Node.js for the backend
Express for serving static files
WebSocket for real-time communication
Google GenAI library for AI integration
Web Audio API + AudioWorklet for efficient PCM processing

⚠️ Note: This project is for development/testing only. For production, monitor API quotas and consider upgrading your Google AI plan.

⚙️ Requirements

Node.js: Version 18+ (LTS recommended) → Download
Browser: Chrome/Firefox/Edge with microphone access enabled
Google Gemini API Key: Obtain from Google AI Studio
Hardware: Microphone + speakers/headphones

🚀 Setup Instructions

1. Install Node.js

If Node.js is not installed:

Download and install from nodejs.org.

Verify installation:

node --version
npm --version
(Example: Node.js v20.x.x and npm v10.x.x)

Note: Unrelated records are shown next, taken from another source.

open FourierTransform renaming fourier → Real.fourierIntegral in
/-- **Mode expansion of the signed field on a horizontal plane** (registered form; the registry spells Mathlib's
`𝓕 = FourierTransform.fourier` by its former name `Real.fourierIntegral`, aliased by the `open … renaming` above so that
the registered header elaborates verbatim): for two disjoint `Λ`-invariant `δ`-separated `Dp, Dm ⊆ {⟪y,u⟫ ≥ a}`, `e`,
`b ∈ (ℝ ∙ u)ᗮ`, `X > 0`, `z = b + (a − X)u`:
`∑_{y ∈ Dp ∪ Dm} ε_y ⟪e, K(z − y)⟫ = (vol fdom)⁻¹ ∑ₖ (∑_q ε_q e_{−k}(P q) 𝓕[slice_q](dualVec Λ k)) e_k(b)`. [folklore] -/
theorem hbl_signedField_hasSum_modes : ∀ {u : EuclideanSpace ℝ (Fin 3)} (hu : ‖u‖ = 1) (Λ : Submodule ℤ (ℝ ∙ u)ᗮ) [DiscreteTopology Λ] [IsZLattice ℝ Λ] {Dp Dm : Set (EuclideanSpace ℝ (Fin 3))} {δ a : ℝ} (hδ : 0 < δ), Disjoint Dp Dm → (∀ x ∈ Dp, ∀ y ∈ Dp, x ≠ y → δ ≤ dist x y) → (∀ x ∈ Dm, ∀ y ∈ Dm, x ≠ y → δ ≤ dist x y) → (∀ y ∈ Dp, a ≤ inner ℝ y u) → (∀ y ∈ Dm, a ≤ inner ℝ y u) → (∀ ℓ : Λ, ∀ y : EuclideanSpace ℝ (Fin 3), y + ((ℓ : (ℝ ∙ u)ᗮ) : EuclideanSpace ℝ (Fin 3)) ∈ Dp ↔ y ∈ Dp) → (∀ ℓ : Λ, ∀ y : EuclideanSpace ℝ (Fin 3), y + ((ℓ : (ℝ ∙ u)ᗮ) : EuclideanSpace ℝ (Fin 3)) ∈ Dm ↔ y ∈ Dm) → ∀ (e : EuclideanSpace ℝ (Fin 3)) (b : (ℝ ∙ u)ᗮ) {X : ℝ}, 0 < X → ∀ (z : EuclideanSpace ℝ (Fin 3)), z = (b : EuclideanSpace ℝ (Fin 3)) + (a - X) • u → HasSum (fun k : Fin (Module.finrank ℝ (ℝ ∙ u)ᗮ) → ℤ => (((MeasureTheory.volume.real (Literature.Algebra.EuclideanLattices.LatticePeriodic.fdom Λ))⁻¹ : ℝ) : ℂ) * (∑' q : {q : EuclideanSpace ℝ (Fin 3) // q ∈ Dp ∪ Dm ∧ (ℝ ∙ u)ᗮ.orthogonalProjectionOnto q ∈ Literature.Algebra.EuclideanLattices.LatticePeriodic.fdom Λ}, (if ((q : EuclideanSpace ℝ (Fin 3)) ∈ Dp) then (1 : ℂ) else -1) * Literature.Algebra.EuclideanLattices.LatticePeriodic.echar Λ (-k) ((ℝ ∙ u)ᗮ.orthogonalProjectionOnto (q : EuclideanSpace ℝ (Fin 3))) * Real.fourierIntegral (fun v : (ℝ ∙ u)ᗮ => ((((inner ℝ ((ℝ ∙ u)ᗮ.orthogonalProjectionOnto e) v + (-(X + (inner ℝ (q : EuclideanSpace ℝ (Fin 3)) u - a))) * inner ℝ e u) * ((‖v‖ ^ 2 + (-(X + (inner ℝ (q : EuclideanSpace ℝ (Fin 3)) u - a))) ^ 2) ^ (-(4 : ℝ)) - (‖v‖ ^ 2 + (-(X + (inner ℝ (q : EuclideanSpace ℝ (Fin 3)) u - a))) ^ 2) ^ (-(7 : ℝ)))) : ℝ) : ℂ)) (Literature.Algebra.EuclideanLattices.LatticePeriodic.dualVec Λ k)) * Literature.Algebra.EuclideanLattices.LatticePeriodic.echar Λ k b) (∑' y : ↥(Dp ∪ Dm), (if (y : EuclideanSpace ℝ (Fin 3)) ∈ Dp then (1 : ℂ) else -1) * ((inner ℝ e (((((‖z - (y : EuclideanSpace ℝ (Fin 3))‖ ^ 2) ^ 4)⁻¹ - ((‖z - (y : EuclideanSpace ℝ (Fin 3))‖ ^ 2) ^ 7)⁻¹) • (z - (y : EuclideanSpace ℝ (Fin 3))))) : ℝ) : ℂ)) := by
  intro u hu Λ _ _ Dp Dm δ a hδ _ hsepp hsepm hap ham hDp hDm e b X hX z hz
  exact hbl_signedField_hasSum_modes' hu Λ hδ hsepp hsepm hap ham hDp hDm e b hX z hz

end Summit.AtomisticToContinuum.Crystallization.Theorems.HolmgrenBoyleLind

end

2. Clone or Download the Project

If using Git:

  git clone https://github.com/your-repo/gemini-live-app.git
  cd gemini-live-app

Or manually download files (index.html, pcm-processor.js, script.js, style.css, .env, package.json, server.js) and place in a folder.

3. Install Dependencies

Navigate to the project root:

cd gemini-live-app

Install required packages:

npm install

This installs:

@google/genai
dotenv
express
ws

4. Configure Environment Variables

Create a .env file in project root:

  GEMINI_API_KEY=your-api-key-here

5. Start the Server

Run:

  npm start

You should see:

  🚀 Server is listening on http://localhost:3000

Open browser → http://localhost:3000

6. Grant Microphone Permissions

Allow microphone access when prompted. If issues → check browser microphone settings.

📂 Folder Structure

    gemini-live-app/
    ├── public/                # Static files served by Express
    │   ├── index.html         # Main HTML page with UI
    │   ├── pcm-processor.js   # AudioWorklet processor + VAD
    │   ├── script.js          # Client-side WebSocket/audio/UI logic
    │   └── style.css          # UI styles
    ├── .env                   # API key (ignored in Git)
    ├── package.json           # Project metadata & dependencies
    └── server.js              # Backend with Express, WS, Gemini API

🎮 Usage

Running the App

a) Start server with npm start

b) Visit http://localhost:3000

c) UI shows:

Status indicator (Idle, Listening, Speaking)
Transcript area
Start Talking button 🎙️

Interacting

Start: Click "Start Talking" → Speak (e.g., "Tell me about Revolt Motors' latest bike")
Interrupt: Speak while AI is responding → It stops instantly & listens again
Stop: Click "Stop Talking"

Theming

AI is restricted to Revolt Motors topics only.

🛠️ Development Tips

Model Switching: Default = gemini-2.5-flash-preview-native-audio-dialog.
For production, use stable model: gemini-2.5-flash-preview.
Interruptions: Tweak VAD threshold in pcm-processor.js.
Debugging: Use browser console + quiet environment.
Customization: Edit systemInstruction in server.js.

❗ Troubleshooting

Quota Exceeded → Regenerate API key or upgrade Google AI plan.
Microphone Issues → Check browser settings.
WebSocket Errors → Ensure server is running on port 3000.
Audio Delay → Check console logs + verify sample rates (16kHz input / 24kHz output).
Fallback Mode → If AudioWorklet fails, fallback to ScriptProcessorNode (higher latency).

🎥 Screen Recording

A screen recording of the application in action has been added for better understanding.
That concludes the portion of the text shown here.